Information supplied:
/-! ### Regime B1, dominant relay `w = 2` -/

/-- **THEOREM BOTTOM, regime B1 with dominant relay `v_2` (CLEAN-CERTIFICATES §8).**  Let `x ≥ 0` be a law with the
budgets, the normalisation `x(v₁ cut) ≤ 1`, the hub-triple rows ISO₃ for the three pairs avoiding `v_2`, the relay-
triple rows ISO₃ for the three triples through `v_2` (`u_{wab}^{c₃} ≤ M^{3−c₃}·ρ_w·ρ_a·ρ_b`, lists `[2, a, b]`), ISO₄ for the four relays in
the profile form `u₁₂₃₄^{c₄} ≤ M^{4−c₄}·Π_z(S_z + T_z)` (factor of `v_2` first), and the STAR_2 θ-form with `θ = ½` available whenever
`T_2 > 0` and `S_2 ≤ (3/2)T_2` (`star2_theta` applied to the rows; passed as an implication).  If `v_2` is the dominant
relay (`T_z ≤ T_2`) and `K ≤ ½T_2`, then
`E ≤ max{ (1/14)·((6(1+4^{1/c₃}))^{c₃})^{1/(c₃−2)}·M^{√3} , (2^{c₄}·4320)^{1/(2c₄−4)}·M^{(4−c₄)/(2c₄−4)} }`
(`= max{5.9·10⁶·M^{1.732}, 6.06·10⁴·M^{1.6861}}`). -/
theorem bottom_regime_B1_w2 (x : DType → ℝ) (hx : ∀ τ, 0 ≤ x τ) {M : ℝ} (hM : 0 < M)
    (hB2 : lin (fun τ => τ.bud 2) x ≤ 0) (hB3 : lin (fun τ => τ.bud 3) x ≤ 0)
    (hB4 : lin (fun τ => τ.bud 4) x ≤ 0) (hnorm : lin (fun τ => τ.cutZ 1) x ≤ 1)
    (isoH : ∀ a ∈ [1, 3, 4], ∀ b ∈ [1, 3, 4], a < b →
      uS [0, a, b] x ^ ((3 + Real.sqrt 3) / 2) ≤
        M ^ (3 - (3 + Real.sqrt 3) / 2) * Rho0 a b x * Pim a b x * Pim b a x)
    (isoR : ∀ a ∈ [1, 3, 4], ∀ b ∈ [1, 3, 4], a < b →
      uS [2, a, b] x ^ ((3 + Real.sqrt 3) / 2) ≤
        M ^ (3 - (3 + Real.sqrt 3) / 2) * lin (fun τ => ind (τ.rho [2, a, b] 2)) x *
          lin (fun τ => ind (τ.rho [2, a, b] a)) x * lin (fun τ => ind (τ.rho [2, a, b] b)) x)
    (iso4 : uS [1, 2, 3, 4] x ^ ((3 + Real.sqrt (11 / 3)) / 2) ≤
      M ^ (4 - (3 + Real.sqrt (11 / 3)) / 2) * (Sm 2 x + Tm 2 x) * (Sm 1 x + Tm 1 x) * (Sm 3 x + Tm 3 x)
        * (Sm 4 x + Tm 4 x))
    (hstar : 0 < Tm 2 x → Sm 2 x ≤ (2 - 1 / 2) * Tm 2 x →
      ACm x * (3 * E x) ≤ ACm x * uS [1, 2, 3, 4] x - 1 / 2 * (Tm 2 x * (Tm 1 x + Tm 3 x + Tm 4 x)))
    (hdom : ∀ z ∈ [1, 2, 3, 4], Tm z x ≤ Tm 2 x) (hK : Km x ≤ Tm 2 x / 2) :
    E x ≤ max ((1 / 14) * (((6 * (1 + (4 : ℝ) ^ ((3 + Real.sqrt 3) / 2)⁻¹)) ^ ((3 + Real.sqrt 3) / 2)) ^
        ((3 + Real.sqrt 3) / 2 - 2)⁻¹ * M ^ Real.sqrt 3))
      (((2 : ℝ) ^ ((3 + Real.sqrt (11 / 3)) / 2) * 4320) ^ (2 * ((3 + Real.sqrt (11 / 3)) / 2) - 4)⁻¹ *
        M ^ ((4 - (3 + Real.sqrt (11 / 3)) / 2) / (2 * ((3 + Real.sqrt (11 / 3)) / 2) - 4))) := by
  have h1lt : (1:ℝ) < Real.sqrt 3 := by
    rw [show (1:ℝ) = Real.sqrt 1 by simp]; exact Real.sqrt_lt_sqrt (by norm_num) (by norm_num)
  have hc2 : (2:ℝ) < ((3 + Real.sqrt 3) / 2) := by linarith
  have hc0 : (0:ℝ) < ((3 + Real.sqrt 3) / 2) := by linarith
  obtain ⟨hd2, hd3⟩ := c4_bounds
  have h4c : 0 ≤ (4 : ℝ) ^ ((3 + Real.sqrt 3) / 2)⁻¹ := Real.rpow_nonneg (by norm_num) _
  have hA0 : 0 ≤ (1 / 14) * (((6 * (1 + (4 : ℝ) ^ ((3 + Real.sqrt 3) / 2)⁻¹)) ^ ((3 + Real.sqrt 3) / 2)) ^ (((3 + Real.sqrt 3) / 2) - 2)⁻¹ * M ^ Real.sqrt 3) := by positivity
  have hB0 : 0 ≤ ((2 : ℝ) ^ ((3 + Real.sqrt (11 / 3)) / 2) * 4320) ^ (2 * ((3 + Real.sqrt (11 / 3)) / 2) - 4)⁻¹ * M ^ ((4 - ((3 + Real.sqrt (11 / 3)) / 2)) / (2 * ((3 + Real.sqrt (11 / 3)) / 2) - 4)) := by positivity
  by_cases hE : E x ≤ 0
  · exact hE.trans (le_max_of_le_left hA0)
  push Not at hE
  -- layers, controls, supports
  have hET := E_le_T_all x hx hB2 hB3 hB4
  have hctrl := ctrl_le x hB2 hB3 hB4
  have hT1 : 0 < Tm 2 x := lt_of_lt_of_le hE (hET 2 (by simp))
  have hT2 := hET 1 (by simp); have hT3 := hET 3 (by simp); have hT4 := hET 4 (by simp)
  have hd2' := hdom 1 (by simp); have hd3' := hdom 3 (by simp); have hd4' := hdom 4 (by simp)
  have hK0 : 0 ≤ Km x := lin_ind_nonneg _ hx
  set t := max (Tm 1 x) (max (Tm 3 x) (Tm 4 x)) with ht_def
  have ht2 : Tm 1 x ≤ t := le_max_left _ _
  have ht3 : Tm 3 x ≤ t := (le_max_left _ _).trans (le_max_right _ _)
  have ht4 : Tm 4 x ≤ t := (le_max_right _ _).trans (le_max_right _ _)
  have htT : t ≤ Tm 2 x := max_le hd2' (max_le hd3' hd4')
  have hEt : E x ≤ t := hT2.trans ht2
  have ht0 : 0 < t := lt_of_lt_of_le hE hEt
  have htsum : t ≤ Tm 1 x + Tm 3 x + Tm 4 x := by
    have := lin_ind_nonneg (fun τ => τ.isT 1) hx; have := lin_ind_nonneg (fun τ => τ.isT 3) hx
    have := lin_ind_nonneg (fun τ => τ.isT 4) hx
    rw [ht_def]; rcases le_total (Tm 1 x) (max (Tm 3 x) (Tm 4 x)) with h | h
    · rw [max_eq_right h]; rcases le_total (Tm 3 x) (Tm 4 x) with h' | h'
      · rw [max_eq_right h']; simp only [Tm] at *; linarith
      · rw [max_eq_left h']; simp only [Tm] at *; linarith
    · rw [max_eq_left h]; simp only [Tm] at *; linarith
  set KS := lin (fun τ => ind (τ.isKS 2)) x with hKS_def
  have hKS0 : 0 ≤ KS := lin_ind_nonneg _ hx
  -- (S2): supports among the other three relays ≤ 2t + KS
  have hpi : ∀ a ∈ [1, 3, 4], ∀ b ∈ [1, 3, 4], a ≠ b → Pim a b x ≤ 2 * t + KS := by
    intro a ha b hb hab
    have ha' : a ∈ [1, 2, 3, 4] := mem_relays_of_mem3 (by simp) (by simp) (by simp) ha
    have hb' : b ∈ [1, 2, 3, 4] := mem_relays_of_mem3 (by simp) (by simp) (by simp) hb
    have ha1 : a ≠ 2 := by rintro rfl; simp at ha
    have hb1 : b ≠ 2 := by rintro rfl; simp at hb
    have h := cc_bound _ x (fun τ hτ => S2_combo τ hτ 2 (by simp) a ha' b hb' hab ha1 hb1) hx
    have h2 := cc_bound _ x (fun τ hτ => (piSupp_combo τ hτ a ha' b hb' hab).2) hx
    simp only [List.map_cons, List.map_nil, List.sum_cons, List.sum_nil] at h h2
    push_cast at h h2
    have hca := hctrl a ha'
    have hTa : Tm a x ≤ t := by
      simp only [List.mem_cons, List.not_mem_nil, or_false] at ha
      rcases ha with rfl | rfl | rfl
      · exact ht2
      · exact ht3
      · exact ht4
    have hTb : Tm b x ≤ t := by
      simp only [List.mem_cons, List.not_mem_nil, or_false] at hb
      rcases hb with rfl | rfl | rfl
      · exact ht2
      · exact ht3
      · exact ht4
    simp only [Pim, Tm] at *
    linarith
  set u := 4 * t + KS with hu_def
  have hu0 : 0 ≤ u := by linarith
  have h2tu : 2 * t + KS ≤ u := by rw [hu_def]; linarith
  -- relay supports ρ_a^{wab} ≤ u, ρ_w^{wab} ≤ 4
  have hcut := cut_le_one x hx hnorm hB2 hB3 hB4
  have hrhoR : ∀ a ∈ [1, 3, 4], ∀ b ∈ [1, 3, 4], a ≠ b →
      lin (fun τ => ind (τ.rho [2, a, b] a)) x ≤ u ∧ lin (fun τ => ind (τ.rho [2, a, b] 2)) x ≤ 4 := by
    intro a ha b hb hab
    have ha' : a ∈ [1, 2, 3, 4] := mem_relays_of_mem3 (by simp) (by simp) (by simp) ha
    have hb' : b ∈ [1, 2, 3, 4] := mem_relays_of_mem3 (by simp) (by simp) (by simp) hb
    have ha1 : a ≠ 2 := by rintro rfl; simp at ha
    have hb1 : b ≠ 2 := by rintro rfl; simp at hb
    have h := cc_bound _ x (fun τ hτ => (S4_S5_combo τ hτ 2 (by simp) a ha' b hb' hab ha1 hb1).1) hx
    have h1 := cc_bound _ x (fun τ hτ => (budget_combo' τ hτ).2.1 2 (by simp) a ha' b hb' hab ha1 hb1) hx
    simp only [List.map_cons, List.map_nil, List.sum_cons, List.sum_nil] at h h1
    push_cast at h h1
    have hp := hpi a ha b hb hab
    have hcb := hctrl b hb'
    have hTa : Tm a x ≤ t := by
      simp only [List.mem_cons, List.not_mem_nil, or_false] at ha
      rcases ha with rfl | rfl | rfl
      · exact ht2
      · exact ht3
      · exact ht4
    have hTb : Tm b x ≤ t := by
      simp only [List.mem_cons, List.not_mem_nil, or_false] at hb
      rcases hb with rfl | rfl | rfl
      · exact ht2
      · exact ht3
      · exact ht4
    have c1 := hcut 1 (by simp); have c2 := hcut 2 (by simp); have c3 := hcut 3 (by simp); have c4 := hcut 4 (by simp)
    simp only [Pim, Tm] at *
    constructor <;> linarith
  -- ISO₃ caps: hub triples ≤ H, relay triples ≤ 4^{1/c} H, H = (u² M^{b₃})^{1/c}
  have hm : 0 ≤ M ^ (3 - ((3 + Real.sqrt 3) / 2)) := Real.rpow_nonneg hM.le _
  set H := (u ^ 2 * M ^ (3 - ((3 + Real.sqrt 3) / 2))) ^ ((3 + Real.sqrt 3) / 2)⁻¹ with hH_def
  have hH0 : 0 ≤ H := Real.rpow_nonneg (mul_nonneg (sq_nonneg u) hm) _
  have hrho0 := rho0_le_one x hx hnorm hB2 hB3 hB4
  have hhub : ∀ a ∈ [1, 3, 4], ∀ b ∈ [1, 3, 4], a < b → uS [0, a, b] x ≤ H := by
    intro a ha b hb hab
    have ha' : a ∈ [1, 2, 3, 4] := mem_relays_of_mem3 (by simp) (by simp) (by simp) ha
    have hb' : b ∈ [1, 2, 3, 4] := mem_relays_of_mem3 (by simp) (by simp) (by simp) hb
    have hne : a ≠ b := ne_of_lt hab
    have h := triple_root (R := 1) (P := u) (lin_ind_nonneg _ hx) hc0 hm (lin_ind_nonneg _ hx)
      (hrho0 a ha' b hb' hne) (lin_ind_nonneg _ hx) ((hpi a ha b hb hne).trans h2tu) (lin_ind_nonneg _ hx)
      ((hpi b hb a ha hne.symm).trans h2tu) (isoH a ha b hb hab)
    rw [one_mul, ← hH_def] at h
    exact h
  have hrel : ∀ a ∈ [1, 3, 4], ∀ b ∈ [1, 3, 4], a < b → uS [2, a, b] x ≤ (4 : ℝ) ^ ((3 + Real.sqrt 3) / 2)⁻¹ * H := by
    intro a ha b hb hab
    have hne : a ≠ b := ne_of_lt hab
    have hra := hrhoR a ha b hb hne
    have hrb := (hrhoR b hb a ha hne.symm).1
    -- ρ_b^{wab}: the fact is stated with the list [w, b, a]; convert
    have hba : ∀ τ ∈ allTypes, ind (τ.rho [2, a, b] b) = ind (τ.rho [2, b, a] b) := fun τ hτ => by
      rw [((rho_perm3 τ hτ 2 (by simp) a (List.mem_cons_of_mem 0 (mem_relays_of_mem3 (by simp) (by simp) (by simp) ha)) b
        (List.mem_cons_of_mem 0 (mem_relays_of_mem3 (by simp) (by simp) (by simp) hb))).2 b)]
    have hrb' : lin (fun τ => ind (τ.rho [2, a, b] b)) x ≤ u := by
      rw [lin_congr hba x]; exact hrb
    have h := triple_root (R := 4) (P := u) (lin_ind_nonneg _ hx) hc0 hm (lin_ind_nonneg _ hx) hra.2
      (lin_ind_nonneg _ hx) hra.1 (lin_ind_nonneg _ hx) hrb' (isoR a ha b hb hab)
    rw [mul_assoc, root_four_mul (mul_nonneg (sq_nonneg u) hm), ← hH_def] at h
    exact h
  -- KS ≤ 3t + 3(1 + 4^{1/c}) H
  have hKS : KS ≤ 3 * t + 3 * (1 + (4 : ℝ) ^ ((3 + Real.sqrt 3) / 2)⁻¹) * H := by
    have h := cc_bound _ x (fun τ hτ => (S3_combo τ hτ).2.1) hx
    have hj := cc_bound _ x (fun τ hτ => (J2_le_relayTriples_combo τ hτ).2.1) hx
    simp only [List.map_cons, List.map_nil, List.sum_cons, List.sum_nil] at h hj
    push_cast at h hj
    have u23 := hhub 1 (by simp) 3 (by simp) (by norm_num); have u24 := hhub 1 (by simp) 4 (by simp) (by norm_num)
    have u34 := hhub 3 (by simp) 4 (by simp) (by norm_num)
    have r23 := hrel 1 (by simp) 3 (by simp) (by norm_num); have r24 := hrel 1 (by simp) 4 (by simp) (by norm_num)
    have r34 := hrel 3 (by simp) 4 (by simp) (by norm_num)
    have c2 := hctrl 1 (by simp); have c3 := hctrl 3 (by simp); have c4 := hctrl 4 (by simp)
    simp only [uS, Tm] at *
    linarith
  by_cases hcase : 10 * t ≤ KS
  · -- Case A: u ≤ 2c*·H, bootstrap on u
    have hu14 : 14 * t ≤ u := by rw [hu_def]; linarith
    have hboot0 : u ≤ (6 * (1 + (4 : ℝ) ^ ((3 + Real.sqrt 3) / 2)⁻¹)) * (M ^ (3 - ((3 + Real.sqrt 3) / 2)) * u ^ 2) ^ ((3 + Real.sqrt 3) / 2)⁻¹ := by
      have e : M ^ (3 - ((3 + Real.sqrt 3) / 2)) * u ^ 2 = u ^ 2 * M ^ (3 - ((3 + Real.sqrt 3) / 2)) := by ring
      rw [e, ← hH_def, hu_def]
      linarith
    have hCpos : 0 < 6 * (1 + (4 : ℝ) ^ ((3 + Real.sqrt 3) / 2)⁻¹) := by positivity
    have hboot := iso3_bootstrap hu0 (Real.rpow_pos_of_pos hM _) hc2 hCpos hboot0
    rw [Real.mul_rpow (by positivity) hm, rpow_b3_root M hM.le] at hboot
    refine le_max_of_le_left ?_
    have : E x ≤ u / 14 := by rw [le_div_iff₀ (by norm_num)]; linarith
    refine this.trans ?_
    rw [div_le_iff₀ (by norm_num)]
    have := mul_le_mul_of_nonneg_left hboot (by norm_num : (0:ℝ) ≤ 1 / 14)
    linarith
  · -- Case B: KS < 10t; junk, profiles, ISO₄ + STAR
    push Not at hcase
    refine le_max_of_le_right ?_
    have hjunk : ∀ z ∈ [1, 3, 4], Sm z x + Tm z x ≤ 12 * t := by
      intro z hz
      have hz' : z ∈ [1, 2, 3, 4] := mem_relays_of_mem3 (by simp) (by simp) (by simp) hz
      have hz1 : z ≠ 2 := by rintro rfl; simp at hz
      have h1 := cc_bound _ x (fun τ hτ => S_le_ctrl_junk_combo τ hτ z hz') hx
      have h2 := cc_bound _ x (fun τ hτ => (S4_S5_combo τ hτ 2 (by simp) z hz' (if z = 1 then 3 else 1)
        (by simp only [List.mem_cons]; split <;> simp) (by split <;> omega) hz1 (by split <;> omega)).2) hx
      simp only [List.map_cons, List.map_nil, List.sum_cons, List.sum_nil] at h1 h2
      push_cast at h1 h2
      have hc := hctrl z hz'
      have hTz : Tm z x ≤ t := by
        simp only [List.mem_cons, List.not_mem_nil, or_false] at hz
        rcases hz with rfl | rfl | rfl
        · exact ht2
        · exact ht3
        · exact ht4
      simp only [Sm, Tm] at *
      linarith
    have hj1 : Sm 2 x ≤ (3 / 2) * Tm 2 x := by
      have h1 := cc_bound _ x (fun τ hτ => S_le_ctrl_junk_combo τ hτ 2 (by simp)) hx
      have h2 := cc_bound _ x (fun τ hτ => (budget_combo' τ hτ).2.2 2 (by simp)) hx
      simp only [List.map_cons, List.map_nil, List.sum_cons, List.sum_nil] at h1 h2
      push_cast at h1 h2
      have hc := hctrl 2 (by simp)
      simp only [Sm, Tm, Km] at *
      linarith
    -- STAR_w with θ = ½ and x(all cut) ≤ 1: T_w Σ_{z≠w} T_z ≤ 2 U₄
    have hAC1 : ACm x ≤ 1 := by
      have h := cc_bound _ x (fun τ hτ => (budget_combo' τ hτ).1) hx
      simp only [List.map_cons, List.map_nil, List.sum_cons, List.sum_nil] at h
      push_cast at h; simp only [ACm]; linarith
    have hAC0 : 0 ≤ ACm x := lin_ind_nonneg _ hx
    have hU0 : 0 ≤ uS [1, 2, 3, 4] x := lin_ind_nonneg _ hx
    have hs := hstar hT1 (by linarith)
    have hTt : Tm 2 x * t ≤ 2 * uS [1, 2, 3, 4] x := by
      have h0 := mul_nonneg hAC0 hE.le
      have h1 : 1 / 2 * (Tm 2 x * (Tm 1 x + Tm 3 x + Tm 4 x)) ≤ ACm x * uS [1, 2, 3, 4] x := by linarith
      have h2' := mul_nonneg (sub_nonneg.mpr hAC1) hU0
      have h2 : ACm x * uS [1, 2, 3, 4] x ≤ uS [1, 2, 3, 4] x := by linarith
      have h3 := mul_le_mul_of_nonneg_left htsum hT1.le
      linarith
    -- ISO₄ with the profile bounds
    have hmd : 0 ≤ M ^ (4 - ((3 + Real.sqrt (11 / 3)) / 2)) := Real.rpow_nonneg hM.le _
    have hS0 : ∀ z, 0 ≤ Sm z x := fun z => lin_ind_nonneg _ hx
    have hP1 : Sm 2 x + Tm 2 x ≤ (5 / 2) * Tm 2 x := by linarith
    have hV : uS [1, 2, 3, 4] x ^ ((3 + Real.sqrt (11 / 3)) / 2) ≤ M ^ (4 - ((3 + Real.sqrt (11 / 3)) / 2)) * ((5 / 2) * Tm 2 x) * (12 * t) * (12 * t) * (12 * t) :=
      iso4.trans (prod4_mono hmd (add_nonneg (hS0 2) (lin_ind_nonneg _ hx)) hP1
        (add_nonneg (hS0 1) (lin_ind_nonneg _ hx)) (hjunk 1 (by simp))
        (add_nonneg (hS0 3) (lin_ind_nonneg _ hx)) (hjunk 3 (by simp))
        (add_nonneg (hS0 4) (lin_ind_nonneg _ hx)) (hjunk 4 (by simp)))
    -- (T_w t)^d ≤ 2^d U₄^d ≤ 2^d M^{4-d} (5/2) 1728 T_w t³
    have hTt' : (Tm 2 x * t) ^ ((3 + Real.sqrt (11 / 3)) / 2) ≤ ((2 : ℝ) ^ ((3 + Real.sqrt (11 / 3)) / 2) * 4320 * M ^ (4 - ((3 + Real.sqrt (11 / 3)) / 2))) * Tm 2 x * t ^ 3 := by
      have h1 : (Tm 2 x * t) ^ ((3 + Real.sqrt (11 / 3)) / 2) ≤ (2 * uS [1, 2, 3, 4] x) ^ ((3 + Real.sqrt (11 / 3)) / 2) :=
        Real.rpow_le_rpow (mul_nonneg hT1.le ht0.le) hTt (by linarith)
      rw [Real.mul_rpow (by norm_num) hU0] at h1
      have h2 := mul_le_mul_of_nonneg_left hV (Real.rpow_nonneg (by norm_num : (0:ℝ) ≤ 2) ((3 + Real.sqrt (11 / 3)) / 2))
      refine h1.trans (h2.trans (le_of_eq ?_)); ring
    have hsol := iso4_solve ht0 htT hd2 hd3 hTt'
    rw [Real.mul_rpow (by positivity) hmd, ← Real.rpow_mul hM.le] at hsol
    rw [show (4 - ((3 + Real.sqrt (11 / 3)) / 2)) / (2 * ((3 + Real.sqrt (11 / 3)) / 2) - 4) = (4 - ((3 + Real.sqrt (11 / 3)) / 2)) * (2 * ((3 + Real.sqrt (11 / 3)) / 2) - 4)⁻¹ from div_eq_mul_inv _ _]
    exact (hET 2 (by simp)).trans hsol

About this task:
Using the records above, copy word for word the line with "have hET := E_le_T_all x hx hB2 hB3 hB4", the line with "have hT2 := hET", and every line between them.

Response to the exercise:
  have hET := E_le_T_all x hx hB2 hB3 hB4
  have hctrl := ctrl_le x hB2 hB3 hB4
  have hT1 : 0 < Tm 2 x := lt_of_lt_of_le hE (hET 2 (by simp))
  have hT2 := hET 1 (by simp); have hT3 := hET 3 (by simp); have hT4 := hET 4 (by simp)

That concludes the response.